The bill would require the DHS CIO to submit a report to the House and Senate oversight committees that details the number of IT systems, an assessment of the number of systems that are duplicative, and a strategy for reducing the redundant systems and how much cost savings or cost avoidance is possible.

DHS IT duplication is not a new issue. Former DHS Secretary Janet Napolitano set up efficiency review boards to address this and similar issues.

From that, former DHS CIO Richard Spires and current CIO Luke McCormack have been taking specific actions to reduce the IT overlap.

Spires, for example, consolidated DHS data centers down to two and offered a series of services, including email-as-a-service, storage-as-a-service and computing-as-a-service.

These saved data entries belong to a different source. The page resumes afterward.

import Mathlib
import Summits.Ventures.HodgeRepro2.T5HeckeDoubleCoset

/-!
# `π` irreducible ⇒ `π^K` is a simple `H(G, K)`-module

Blind cell `pub-hodge-repro2`, seat p8 (gen 8), Tier-5 kernel support.  The Hecke dictionary's
sentence «for an irreducible smooth `π`, the `K`-invariants `π^K` are either `0` or a simple
`H(G, K)`-module» (Bernstein–Zelevinsky; Bump Prop. 4.2.3-type statements) is recorded here with the
objects of `T5HeckePermutationModule` (T5-52: `H(G, K) = End_G(k[G ⧸ K])` acting on `V^K` by
`heckeSMul`) and `T5HeckeDoubleCoset` (T5-53: `e_K ρ(g) e_K = #(KgK/K)⁻¹ · T_g` on `V^K`), for
Mathlib's `Representation.IsIrreducible` (no proper non-zero subrepresentation):

* `IsHeckeSubmodule ρ M` — a `k`-subspace `M ≤ V^K` stable under every `T ∈ H(G, K)`;
* `gSpan ρ M` — the subrepresentation of `V` generated by `M` (`gSpanSub`), with
  `map_gSpan_le`: `e_K` maps it back into `M` — the proof of the dictionary sentence
  (`e_K ρ(g) m = e_K ρ(g) e_K m = #(KgK/K)⁻¹ · T_g • m ∈ M`);
* `eq_bot_or_eq_top_of_isHeckeSubmodule` — THE THEOREM: for `ρ` irreducible, `ρ` `K`-finite,
  every `KgK/K` finite (e.g. `K` compact open) and characteristic `0`, every Hecke-stable subspace
  of `V^K` is `⊥` or `⊤`;
* `isSimpleModule_heckeModule` — the same as Mathlib's `IsSimpleModule` for the module structure
  `heckeModule ρ` of T5-52 over `H(G, K)ᵐᵒᵖ`, when `V^K ≠ 0`.

What stays prose: the converse direction (π ↦ π^K is a bijection between irreducible smooth
representations with π^K ≠ 0 and simple H(G,K)-modules) and the printed theorems.

README §8(d): uses an L-value-free non-vanishing device: NO.
-/

namespace Summit.Ventures.HodgeRepro2.T5HeckeSimpleInvariants

noncomputable section

open Summit.Ventures.HodgeRepro2.LevelPositivity
open Summit.Ventures.HodgeRepro2.T5LevelIdempotent
open Summit.Ventures.HodgeRepro2.T5LevelIdempotentDual
open Summit.Ventures.HodgeRepro2.T5HeckeOperator
open Summit.Ventures.HodgeRepro2.T5HeckePermutationModule
open Summit.Ventures.HodgeRepro2.T5HeckeDoubleCoset
open MulAction

variable {G : Type*} [Group G] {k : Type*} [Field k] {V : Type*} [AddCommGroup V] [Module k V]

variable (ρ : Representation k G V) {K : Subgroup G}

/-- A `k`-subspace `M ≤ V^K` is an `H(G, K)`-submodule when it is stable under every `T ∈ H(G, K)`. -/
def IsHeckeSubmodule (M : Submodule k (invariants ρ K)) : Prop :=
  ∀ T : heckeAlgebra k K, ∀ m ∈ M, heckeSMul ρ T m ∈ M

/-- The subspace of `V` spanned by the `G`-translates of a subspace `M ≤ V^K`. -/
def gSpan (M : Submodule k (invariants ρ K)) : Submodule k V :=
  Submodule.span k {v | ∃ g : G, ∃ m ∈ M, ρ g (m : V) = v}

/-- `gSpan ρ M` is `G`-stable. -/
theorem apply_mem_gSpan (M : Submodule k (invariants ρ K)) (g : G) {v : V}
    (hv : v ∈ gSpan ρ M) : ρ g v ∈ gSpan ρ M := by
  have h : (gSpan ρ M).map (ρ g) ≤ gSpan ρ M := by
    rw [gSpan, Submodule.map_span, Submodule.span_le]
    rintro _ ⟨_, ⟨h, m, hm, rfl⟩, rfl⟩
    exact Submodule.subset_span ⟨g * h, m, hm, by rw [map_mul, Module.End.mul_apply]⟩
  exact h ⟨v, hv, rfl⟩

/-- The subrepresentation of `V` generated by `M ≤ V^K`. -/
def gSpanSub (M : Submodule k (invariants ρ K)) : Subrepresentation ρ :=
  ⟨gSpan ρ M, fun g _ hv => apply_mem_gSpan ρ M g hv⟩

/-- `M` lies in its `G`-span. -/
theorem le_gSpan (M : Submodule k (invariants ρ K)) :
    M.map (invariants ρ K).subtype ≤ gSpan ρ M := by
  rintro _ ⟨m, hm, rfl⟩
  exact Submodule.subset_span ⟨1, m, hm, by simp⟩

/-- `e_K` maps the `G`-span of a Hecke-stable `M` back into `M`: `e_K ρ(g) m = #(KgK/K)⁻¹ · T_g • m`. -/
theorem map_gSpan_le [CharZero k] (hK : KFinite ρ K)
    (hfin : ∀ g : G, Finite (orbit K (g : G ⧸ K))) {M : Submodule k (invariants ρ K)}
    (hM : IsHeckeSubmodule ρ M) : (gSpan ρ M).map (levelIdempotentTo ρ hK) ≤ M := by
  rw [gSpan, Submodule.map_span, Submodule.span_le]
  rintro _ ⟨_, ⟨g, m, hm, rfl⟩, rfl⟩
  have h : levelIdempotentTo ρ hK (ρ g (m : V)) = heckeOp ρ hK g m := rfl
  rw [SetLike.mem_coe, h]
  haveI := hfin g
  rw [heckeOp_eq_inv_ncard_smul]
  exact M.smul_mem _ (hM _ m hm)

/-- THE THEOREM: for `ρ` irreducible (Mathlib's `Representation.IsIrreducible`), `ρ` `K`-finite,
every `KgK/K` finite and characteristic `0`, every `H(G, K)`-stable subspace of `V^K` is `⊥` or `⊤`:
`π^K` is `0` or a simple `H(G, K)`-module. -/
theorem eq_bot_or_eq_top_of_isHeckeSubmodule [CharZero k] [ρ.IsIrreducible] (hK : KFinite ρ K)
    (hfin : ∀ g : G, Finite (orbit K (g : G ⧸ K))) {M : Submodule k (invariants ρ K)}
    (hM : IsHeckeSubmodule ρ M) : M = ⊥ ∨ M = ⊤ := by
  rcases eq_bot_or_eq_top (gSpanSub ρ M) with h | h
  · left
    have hb : gSpan ρ M = ⊥ := congrArg Subrepresentation.toSubmodule h
    rw [eq_bot_iff]
    intro m hm
    have hmem : (m : V) ∈ gSpan ρ M := le_gSpan ρ M ⟨m, hm, rfl⟩
    rw [hb, Submodule.mem_bot] at hmem
    rw [Submodule.mem_bot]
    exact Subtype.ext hmem
  · right
    have ht : gSpan ρ M = ⊤ := congrArg Subrepresentation.toSubmodule h
    rw [eq_top_iff]
    intro v _
    have h1 : levelIdempotentTo ρ hK (v : V) = v := by
      ext
      rw [levelIdempotentTo_apply, levelAverage_of_mem_invariants v.2]
    rw [← h1]
    exact map_gSpan_le ρ hK hfin hM ⟨v, ht ▸ Submodule.mem_top, rfl⟩

/-- A submodule of `V^K` over `H(G, K)ᵐᵒᵖ` (for the module structure `heckeModule ρ`) is a
`k`-subspace: the scalars `c ∈ k` act through `c • 1 ∈ H(G, K)`. -/
def toSubmoduleK (N : @Submodule (heckeAlgebra k K)ᵐᵒᵖ (invariants ρ K) _ _ (heckeModule ρ)) :
    Submodule k (invariants ρ K) where
  carrier := N
  add_mem' := N.add_mem
  zero_mem' := N.zero_mem
  smul_mem' c v hv := by
    have h : c • v = heckeSMul ρ (c • (1 : heckeAlgebra k K)) v := by
      rw [heckeSMul_smul_left, heckeSMul_one]
    show c • v ∈ N
    rw [h]
    letI := heckeModule (K := K) ρ
    exact N.smul_mem (MulOpposite.op (c • (1 : heckeAlgebra k K))) hv

/-- `toSubmoduleK N` is Hecke-stable. -/
theorem isHeckeSubmodule_toSubmoduleK
    (N : @Submodule (heckeAlgebra k K)ᵐᵒᵖ (invariants ρ K) _ _ (heckeModule ρ)) :
    IsHeckeSubmodule ρ (toSubmoduleK ρ N) := fun T m hm => by
  letI := heckeModule (K := K) ρ
  exact N.smul_mem (MulOpposite.op T) hm

/-- Membership in `toSubmoduleK`. -/
theorem mem_toSubmoduleK_iff
    (N : @Submodule (heckeAlgebra k K)ᵐᵒᵖ (invariants ρ K) _ _ (heckeModule ρ))
    {v : invariants ρ K} : v ∈ toSubmoduleK ρ N ↔ v ∈ N := Iff.rfl

/-- THE THEOREM, in Mathlib's words: for `ρ` irreducible with `V^K ≠ 0`, `V^K` is a simple module
over `H(G, K)ᵐᵒᵖ` for the structure `heckeModule ρ` of T5-52. -/
theorem isSimpleModule_heckeModule [CharZero k] [ρ.IsIrreducible] (hK : KFinite ρ K)
    (hfin : ∀ g : G, Finite (orbit K (g : G ⧸ K))) (hne : invariants ρ K ≠ ⊥) :
    @IsSimpleModule (heckeAlgebra k K)ᵐᵒᵖ _ (invariants ρ K) _ (heckeModule ρ) := by
  letI := heckeModule (K := K) ρ
  haveI : Nontrivial (invariants ρ K) := Submodule.nontrivial_iff_ne_bot.mpr hne
  refine { eq_bot_or_eq_top := fun N => ?_ }
  rcases eq_bot_or_eq_top_of_isHeckeSubmodule ρ hK hfin (isHeckeSubmodule_toSubmoduleK ρ N)
    with h | h
  · left
    rw [eq_bot_iff]
    intro v hv
    have : v ∈ toSubmoduleK ρ N := hv
    rw [h, Submodule.mem_bot] at this
    rw [this]
    exact Submodule.zero_mem _
  · right
    rw [eq_top_iff]
    intro v _
    have : v ∈ toSubmoduleK ρ N := h ▸ Submodule.mem_top
    exact this

end

end Summit.Ventures.HodgeRepro2.T5HeckeSimpleInvariants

McCormack is continuing many of those initiatives. He said at the recent AFCEA Homeland Security Conference that DHS is making progress to reduce the number of its learning management systems under its HR IT initiative. DHS found components are managing more than 130 human-resources systems, including more than nine learning management systems on a daily basis.

“We actually have gone to initial operating capability with [the learning management system] and that has been in place for some time. We have the capability up and running so we are going through the process of starting to migrate the various components to that end-state configuration,” McCormack said in a recent interview. “We will get the learning management and then the performance management under our belt, and then we will go back through the architecture and look at where our next set of opportunities are.”

Hurd’s bill was one of seven from freshmen on the Homeland Security Committee to introduce DHS oversight bills. The bills address a range of issues from Freedom of Information Act efficiency to border security technology.

One other bill worth mentioning is the Homeland Security Headquarters Consolidation Accountability Act.

In Rep. Mark Walker’s (R-N.C.) legislation, the DHS secretary would have to submit a report to the congressional committees listing current plans, assessing the agency’s office space needs and a plan for the St. Elizabeth’s consolidation initiative, which includes estimated costs and schedule, as well as potential savings.

“The Department of Homeland Security’s headquarters consolidation project has been mismanaged, skyrocketing past its cost and completion estimates,” Walker said in a release. “This bill will fully codify the recommendations outlined by the Government Accountability Office and provide improved management of the project and increased transparency to the American people.”

Of course, many of the problems with the St. E’s project can be traced back to repeated program funding cuts or underfunding by Congress.

In September, House Homeland Security Committee members debated the future of the program, but GAO found the funding gap between what was requested and what was received from 2009 through 2014 was more than $1.6 billion. This post is part of Jason Miller’s Inside the Reporter’s Notebook feature. Read more from this edition of Jason’s Notebook.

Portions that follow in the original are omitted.